import Summits.BirchSwinnertonDyer.Rank1Residual.Additive.X4RankZeroVisibleRefinedCertificateSockets
import Summits.BirchSwinnertonDyer.Rank1Residual.GaloisImage.VisThreeESideInstancesP1
import Summits.BirchSwinnertonDyer.Rank1Residual.GaloisImage.LocalThreeTorsionAdicCompletion
import Summits.BirchSwinnertonDyer.Rank1Residual.GaloisImage.LocalTorsionAwayFromPAdicCompletion
import Summits.BirchSwinnertonDyer.Rank1Residual.GaloisImage.PadicTwistClassDecider
import Summits.BirchSwinnertonDyer.Rank1Residual.Additive.IntModelTamagawaCertificateLocal
import Summits.BirchSwinnertonDyer.Rank1Residual.Additive.JValuationOfIntModel
import Summits.BirchSwinnertonDyer.Rank1Residual.X11b.VisibilityPrimeList
import Literature.NumberTheory.EllipticCurves.HondaStrongIsomorphismMultiplicativeProofs
import HarnessLib

/-!
# T-NSK-REC ROW SHAPES: `BSD(E,3)` for `29358a1` (partner `14679c1`)
# over the REFINED seven-kind certificate — the place `3` PAID (`t₃ = 1`),
# one place FREE of kind (iv′), the partner's other bad places of kind (i) (n1011-p18's tame recipe) or
# (iii); every local binder IN THE KERNEL (cell `b2b-bsdres`, team n1011, ROW T-2LL FILE 9; lead
# R5-86 (r); seat p04 GEN 11; token-for-token the pilot `X4ThreeVisibleNskRowShape62514b1.lean` over
# FILE 6's socket `X4RankZero.bsdp_three_potMult_of_congr_of_places₇_of_primeList_paidThree`)

HONEST FRAMING (cell `b2b-bsdres`, run/shared/lean/b2b/bsd-rank1-residual/, verbatim in every
file): the goal of the cell is to DELETE the COMBINATION-SHAPED residual classes of the
Birch–Swinnerton-Dyer formula for ALL analytic-rank `≤ 1` elliptic curves over `ℚ` — "full BSD
formula for every rank `≤ 1` curve in class `C`" assembled STRICTLY from published theorems — so
that the rank-`≤ 1` remainder becomes exactly the CONSTRUCTION-SHAPED classes, which are TYPED
(missing-input `Prop`s), NOT attempted. This is not "finishing BSD". Team n1011 (N11 = X4 ∧ `p = 3`),
research route; a ROW SHAPE closes NO class and moves no mark / label / count; nothing booked;
theorems only (no definition, no named fact, no `sorry`).

RULING OF RECORD for row shapes (n1011 lead GEN 8, R5-82 (d), verbatim): "T-VIS3 (iv) ROW SHAPE —
evidence columns displayed as binders, provenance: θ = r1 g29 tables (+ KO/Fisher certificate when
landed), rank E′ = Cremona/bsdr2, r_an/#Ш_an = Cremona allbsd + engine P; nothing booked; closes
nothing beyond its displayed binders; census count unchanged".

## What (route planner 1 `g29_cvis_pairs.tsv`, road PASS⁺ of ROUTE-1 §41.9; every `E` below is X4 at `3`,
## (M), `r_an = 0`, `ord₃ #Ш_an = 2`; every partner has rank `2`; recipe rows not in this file are in its sibling)

* **`bsdp3_visN_v52695f1`** — `52695f1 = [1, -1, 1, 7762, -3252108]` (`I₁₆*`, `ord₃ j = -16`), partner
  `10539c1 = [1, -1, 1, -5, 78]`; places `3 → PAID (t₃ = 1; cert k = 2, ball (4,1,3,0));
  5:nonsplit/good → (iv′); 1171:nonsplit/nonsplit, t = 1 → (i)`; `|Δ| = 3²²·5³·1171 / 3⁷·1171`.
* **`bsdp3_visN_v57195f1`** — `57195f1 = [1, -1, 0, 126855, -8937104]` (`I₆*`, `ord₃ j = -6`), partner
  `11439d1 = [0, 0, 1, -75, -68]`; places `3 → PAID (cert k = 3, ball (15,1,3,0)); 5 → (iv′); 31 → (i);
  41 → (iii)`; `|Δ| = 3¹²·5¹²·31·41 / 3⁹·31·41`.
* **`bsdp3_visN_v29358a1`** — `29358a1 = [1, -1, 0, 1220004, 985551952]` (`I₈*`, `ord₃ j = -8`), partner
  `14679c1 = [0, 0, 1, -192, 616]`; places `2 → (iv′); 3 → PAID (cert k = 3, ball (24,1,3,0)); 7 → (i);
  233 → (iii)`; `|Δ| = 2³⁶·3¹⁴·7·233 / 3¹¹·7·233`.

KERNEL per row: surj(3) = n1011-p14's `GaloisImage.surj3_frob_v<label>` (E-INST-P1, BY NAME); X4 and
`ord₃ j < 0` from the integer model; partner globally minimal (bounded Kraus); the place `3` by
n1011-p17's decider (certificates found by n1011-p17's `census/loc3t_cert2.py` UNCHANGED through
n1011-p18's `tools/vis3_certs.py`); kind (i) by n1011-p18's tame recipe
`LocalTorsionAway.natCard_ker_nsmul_adicCompletion_eq_one_of_intModel_of_nodal_euler` (non-split `I₁`,
Euler witness, `TamLocal` certificate, `3 ∤ c·(ℓ+1)`) — the Lean line EMITTED by `vis3_certs.py`
UNCHANGED; kind (iv′) / (iii) numerals by the seat's `pilot/numerals.py`, flags `decide +kernel`.
DISPLAYED = EVIDENCE: `θ`/`hθ`, `hrank`, `hr`, `hq`/`hv`.

References: [CremonaMazur2000] §3 and Table 1; [AgasheStein2002] Thm. 3.1; [Delbourgo1998] Prop. 4;
[MilneADT2006] I.3.8; [SilvermanAEC2009] VII.2.1, VII.5.1, X.4.2, X.4.14; [SilvermanATAEC1994] IV.9.4,
V.5.2–5.4; [Serre1973] II.3.3; [Cremona2006] (labels above).
-/

set_option autoImplicit false

noncomputable section

open scoped Classical NumberField
open IsDedekindDomain NumberField WeierstrassCurve Rat.HeightOneSpectrum
  Literature.NumberTheory.EllipticCurves Literature.NumberTheory.EllipticCurves.ModularForms
  Literature.NumberTheory.EllipticCurves.Rank1Residual
  Literature.NumberTheory.EllipticCurves.Rank1Residual.Typed
  Literature.NumberTheory.GaloisRepresentations
  Summit.BirchSwinnertonDyer.BirchSwinnertonDyer.Rank1Residual.IntModel
  Summit.BirchSwinnertonDyer.BirchSwinnertonDyer.Rank1Residual.X11RankOne
  Summit.BirchSwinnertonDyer.BirchSwinnertonDyer.Rank2Observatory
  Summit.BirchSwinnertonDyer.BirchSwinnertonDyer.Rank2Observatory.Tam
  Summit.BirchSwinnertonDyer.Rank1Residual.GaloisImage

namespace Summit.BirchSwinnertonDyer.Rank1Residual.Additive

/-! ### `29358a1` ~ `14679c1` -/

/-- **NON-SPLIT NUMERAL for `29358a1` at the place of `2`, decided** (kind (iv′)'s `¬ IsSquare (ι γ(E))`):
`γ(E) = −c₄/c₆ = -6506687/94642267485`, `2 ∤ N·D`, `sqFlagAt 2 (N·D) 0 = false`.
[cite: SilvermanATAEC1994, Ch. V Thm. 5.3 (b)] [cite: Serre1973, Ch. II §3.3] -/
theorem nonsplit_numeral_29358a1_at2 (W : WeierstrassCurve ℚ) (hW : W = ⟨1, -1, 0, 1220004, 985551952⟩)
    {v : HeightOneSpectrum (𝓞 ℚ)} (hv : (primesEquiv v : ℕ) = 2) :
    ¬ IsSquare (algebraMap ℚ (v.adicCompletion ℚ) (-(W.c₄ / W.c₆))) := by
  haveI : Fact (Nat.Prime 2) := ⟨Nat.prime_two⟩
  subst hW
  exact LocalTorsion3At.not_isSquare_algebraMap_adicCompletion_of_sqFlagAt v hv (N := -6506687)
    (D := 94642267485) (by norm_num)
    (by norm_num [WeierstrassCurve.c₄, WeierstrassCurve.c₆, WeierstrassCurve.b₂, WeierstrassCurve.b₄,
      WeierstrassCurve.b₆]) (w := 0) (by norm_num) (by norm_num) (by decide +kernel)

/-- The kind-3 (non-split by Euler) local Tamagawa certificate of the partner `14679c1` at `7`
(`TamLocal` = `⟨7, 2, 3, 0, 0, 0, 0, 1, 0, 0, 1⟩`, `c = 1`) passes the kernel check (n1011-p18's `tools/vis3_certs.py`).
[cite: SilvermanATAEC1994, IV.9.4] -/
theorem tamLocal_check_14679c1_7 :
    TamLocal.check ⟨7, 2, 3, 0, 0, 0, 0, 1, 0, 0, 1⟩ ⟨0, 0, 1, -192, 616⟩ = true := by
  decide +kernel

/-- The Euler witness of NON-split reduction of `14679c1` at `7`: `d^((7-1)/2) = -1` in `ℤ/7` for the
discriminant `d` of the node-tangent quadratic. [cite: SilvermanAEC2009, VII.5 Prop. 5.1(b)] -/
theorem nodal_euler_14679c1_7 :
    ((RootNumber.nodalDisc ⟨0, 0, 1, -192, 616⟩ : ℤ) : ZMod 7) ^ (7 / 2) = -1 := by
  decide +kernel

/-- **KIND (iii) NUMERALS for `29358a1 ~ 14679c1` at the place of `233`, decided**: `γ(E)/γ(E′) = N/D` with
`N = -6506687`, `D = 1638162304`, `233 ∤ N·D`, `sqFlagAt 233 (N·D) 0 = true`; `μ₃(ℚ_233) = 1`
(`233 ≡ 2 (mod 3)`: `sqFlagAt 233 (−3) 0 = false`). [cite: SilvermanATAEC1994, Ch. V Lemma 5.2 (c), Thm. 5.3]
[cite: Serre1973, Ch. II §3.3] -/
theorem kind_iii_numerals_29358a1_14679c1_at233 (W E' : WeierstrassCurve ℚ)
    (hW : W = ⟨1, -1, 0, 1220004, 985551952⟩) (hE' : E' = ⟨0, 0, 1, -192, 616⟩)
    {v : HeightOneSpectrum (𝓞 ℚ)} (hv : (primesEquiv v : ℕ) = 233) :
    (∃ r : v.adicCompletion ℚ, algebraMap ℚ (v.adicCompletion ℚ) (-(W.c₄ / W.c₆)) =
        r ^ 2 * algebraMap ℚ (v.adicCompletion ℚ) (-(E'.c₄ / E'.c₆))) ∧
      (∀ ζ : v.adicCompletion ℚ, ζ ^ 3 = 1 → ζ = 1) := by
  haveI : Fact (Nat.Prime 233) := ⟨by norm_num⟩
  subst hW; subst hE'
  refine ⟨?_, LocalTorsion3At.forall_pow_three_eq_one_adicCompletion_of_sqFlagAt v hv (w₃ := 0)
    (by norm_num) (by norm_num) (by decide +kernel)⟩
  refine LocalTorsion3At.exists_eq_sq_mul_of_sqFlagAt v hv (N := -6506687)
    (D := 1638162304) ?_ (by norm_num) ?_ (w := 0) (by norm_num) (by norm_num) (by decide +kernel)
  · norm_num [WeierstrassCurve.c₄, WeierstrassCurve.c₆, WeierstrassCurve.b₂, WeierstrassCurve.b₄,
      WeierstrassCurve.b₆]
  · norm_num [WeierstrassCurve.c₄, WeierstrassCurve.c₆, WeierstrassCurve.b₂, WeierstrassCurve.b₄,
      WeierstrassCurve.b₆]

/-- **T-NSK-REC ROW SHAPE (CLOSES NOTHING, moves no mark): `BSD(E,3)` for `29358a1` from its `3`-congruent
rank-2 partner `14679c1` over the refined seven-kind certificate — the place `2` of kind (iv′), the place `3` PAID (`#E′(ℚ₃)[3] = 1`, budget `3 < 3²`), the place `7` of kind (i), the place `233` of kind (iii); every local binder in the
kernel.** [cite: CremonaMazur2000, §3 and Table 1] [cite: AgasheStein2002, Thm. 3.1]
[cite: MilneADT2006, Ch. I Prop. 3.8] [cite: SilvermanATAEC1994, IV.9.4, Ch. V Lemma 5.2 (c), Thm. 5.3, Cor. 5.4]
[cite: SilvermanAEC2009, VII.2.1, VII.5 Prop. 5.1, Thm. X.4.2 (a) and X.4.14]
[cite: Cremona2006, Table 1 (labels 29358a1, 14679c1)] -/
theorem bsdp3_visN_v29358a1
    (hKatoS : Kato2004.rankZero_padicValNat_sha_le_sub_localTamagawa_of_additive_potGood_of_imageContainsSL2)
    (hDel : Delbourgo1998.prop4_rankZero_pow_dvd_constantCoeff)
    (hGZK : rank_eq_analyticRank_of_analyticRank_le_one) (hmod : hasEntireLFunction_rat)
    (hmodD : nonempty_modularParametrizationData)
    (hKatoχ : Wuthrich2014.kato_halfEigenCharIdeal_dvd_cyclotomicPrime_of_surjective)
    (hCT : exists_casselsTate_pairing (K := ℚ))
    (hU : Silverman1994_thmV53_tateUniformisation.{0})
    (hU2 : Silverman1994_thmV53_corV54_tateUniformisation.{0})
    (W : WeierstrassCurve ℚ) [W.IsElliptic] [W.IsGloballyMinimal]
    (hI : integralModelInt W = ⟨1, -1, 0, 1220004, 985551952⟩)
    (hr : W.analyticRank = 0)
    {q : ℚ} (hq : shaAn W = (q : ℂ)) (hv : padicValRat 3 q ≤ 2)
    (W' : WeierstrassCurve ℚ) (hW' : W' = ⟨0, 0, 1, -192, 616⟩) [W'.IsElliptic]
    (θ : geomTorsion W' ((3 : ℕ) : ℤ) ≃+ geomTorsion W ((3 : ℕ) : ℤ))
    (hθ : ∀ (σ : Field.absoluteGaloisGroup ℚ) (P : geomTorsion W' ((3 : ℕ) : ℤ)),
      θ (σ • P) = σ • θ P)
    (hrank : 2 ≤ W'.mordellWeilRank) :
    haveI : Fact (Nat.Prime 3) := ⟨Nat.prime_three⟩
    BSDp W 3 := by
  haveI : Fact (Nat.Prime 3) := ⟨Nat.prime_three⟩
  haveI : Fact (Nat.Prime 2) := ⟨by norm_num⟩
  haveI : Fact (Nat.Prime 7) := ⟨by norm_num⟩
  haveI : Fact (Nat.Prime 233) := ⟨by norm_num⟩
  -- the row `29358a1`
  have hsurj : W.HasSurjectiveModNGaloisRep 3 := GaloisImage.surj3_frob_v29358a1 hI
  have hX : ClassX4 W 3 :=
    ⟨by norm_num, addv_of_intModel hI 3 (by decide) (by decide),
      hasIrreducibleModPGaloisRep_of_hasSurjectiveModNGaloisRep W 3 hsurj⟩
  have hj : padicValRat 3 W.j < 0 :=
    padicValRat_j_neg_of_intModel hI (p := 3) 2 (by decide) (by decide)
  have hE : (⟨1, -1, 0, 1220004, 985551952⟩ : WeierstrassCurve ℤ).map (Int.castRingHom ℚ) = W := by
    rw [IntModelTam.eq_baseChange_of_integralModelInt hI]; rfl
  have hW : W = ⟨1, -1, 0, 1220004, 985551952⟩ := by
    rw [← hE]; exact map_mk_int 1 (-1) 0 1220004 985551952
  -- the partner `14679c1`: globally minimal, integral model
  haveI hM' : W'.IsGloballyMinimal := by
    rw [hW']
    exact isGloballyMinimal_of_krausCriterion_bounded 0 0 1 (-192) 616
      (by decide +kernel) (by decide +kernel) (by decide +kernel)
  have hI' : integralModelInt W' = ⟨0, 0, 1, -192, 616⟩ := by
    subst hW'; exact integralModelInt_eq_of_map_eq _ (map_mk_int 0 0 1 (-192) 616)
  have hF : (⟨0, 0, 1, -192, 616⟩ : WeierstrassCurve ℤ).map (Int.castRingHom ℚ) = W' := by
    rw [hW']; exact map_mk_int 0 0 1 (-192) 616
  refine X4RankZero.bsdp_three_potMult_of_congr_of_places₇_of_primeList_paidThree hKatoS hDel hGZK
    hmod hmodD hKatoχ hCT hU hU2 W hr hX hsurj hj hq hv W' θ hθ (t := 1) (k := 2)
    (fun w hw ↦ (LocalTorsion3.natCard_ker_nsmul_three_adicCompletion_eq_one_of_check 0 0 1 (-192) 616
      (by decide +kernel) (k := 3) (cert := [((24 : ℤ), 1, 3, 0)]) (by decide +kernel) W' hW' hw).le)
    (by norm_num) hrank hE hF [2, 3, 7, 233] (by decide)
    (X11b.forall_mem_of_natAbs_eq_prod_pow [2, 3, 7, 233] [36, 14, 1, 1] (by intro q hq; simp only [List.mem_cons, List.mem_nil_iff, or_false] at hq; rcases hq with rfl | rfl | rfl | rfl <;> norm_num) (by decide +kernel))
    (X11b.forall_mem_of_natAbs_eq_prod_pow [2, 3, 7, 233] [0, 11, 1, 1] (by intro q hq; simp only [List.mem_cons, List.mem_nil_iff, or_false] at hq; rcases hq with rfl | rfl | rfl | rfl <;> norm_num) (by decide +kernel))
    (fun v hvL hv3 ↦ ?_)
  simp only [List.mem_cons, List.mem_nil_iff, or_false] at hvL
  rcases hvL with h2 | h3 | h7 | h233
  · -- `v = 2`: kind (iv′) — `E` non-split multiplicative, `E′` good, `2 ≠ 3`
    have h2z : ((primesEquiv v : ℕ) : ℤ) = ((2 : ℕ) : ℤ) := by rw [h2]
    refine Or.inr <| Or.inr <| Or.inr <| Or.inl ⟨?_, nonsplit_numeral_29358a1_at2 W hW h2, ?_, ?_⟩
    · exact W.hasMultiplicativeReductionAt_of_dvd_of_not_dvd v
        (by rw [minimalDiscriminantInt, hI, h2z]; decide +kernel) (by rw [hI, h2z]; decide +kernel)
    · rw [← hF]
      exact hasGoodReductionAt_map_of_not_dvd _ v (by rw [h2z]; decide +kernel)
    · intro hmem
      have h3' := Rat.HeightOneSpectrum.primesEquiv_eq_of_natCast_mem v Nat.prime_three hmem
      omega
  · -- `v = 3`: the PAID place, excluded here
    exact absurd h3 hv3
  · -- `v = 7`: kind (i) — the partner is non-split `I₁`, `c = 1`, `3 ∤ 1·(7+1)` (p18's recipe)
    refine Or.inl ⟨fun hmem ↦ ?_, ?_⟩
    · have h3' := Rat.HeightOneSpectrum.primesEquiv_eq_of_natCast_mem v Nat.prime_three hmem
      omega
    · exact LocalTorsionAway.natCard_ker_nsmul_adicCompletion_eq_one_of_intModel_of_nodal_euler hI' 7 3
        (by norm_num) h7 (by decide) (by decide) (by norm_num) nodal_euler_14679c1_7
        (E := ⟨7, 2, 3, 0, 0, 0, 0, 1, 0, 0, 1⟩) rfl tamLocal_check_14679c1_7 (c := 1) (by decide) (by norm_num)
  · -- `v = 233`: kind (iii) — both multiplicative, same twist class, `μ₃ = 1`
    have h233z : ((primesEquiv v : ℕ) : ℤ) = ((233 : ℕ) : ℤ) := by rw [h233]
    refine Or.inr <| Or.inr <| Or.inl ⟨?_, ?_, kind_iii_numerals_29358a1_14679c1_at233 W W' hW hW' h233⟩
    · exact W.hasMultiplicativeReductionAt_of_dvd_of_not_dvd v
        (by rw [minimalDiscriminantInt, hI, h233z]; decide +kernel) (by rw [hI, h233z]; decide +kernel)
    · exact W'.hasMultiplicativeReductionAt_of_dvd_of_not_dvd v
        (by rw [minimalDiscriminantInt, hI', h233z]; decide +kernel) (by rw [hI', h233z]; decide +kernel)

end Summit.BirchSwinnertonDyer.Rank1Residual.Additive

end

# What is required:
From the records above, quote only the lines running from the line with "HONEST FRAMING (cell" to the line with "Birch–Swinnerton-Dyer formula for", both lines included.

# Task output:
HONEST FRAMING (cell `b2b-bsdres`, run/shared/lean/b2b/bsd-rank1-residual/, verbatim in every
file): the goal of the cell is to DELETE the COMBINATION-SHAPED residual classes of the
Birch–Swinnerton-Dyer formula for ALL analytic-rank `≤ 1` elliptic curves over `ℚ` — "full BSD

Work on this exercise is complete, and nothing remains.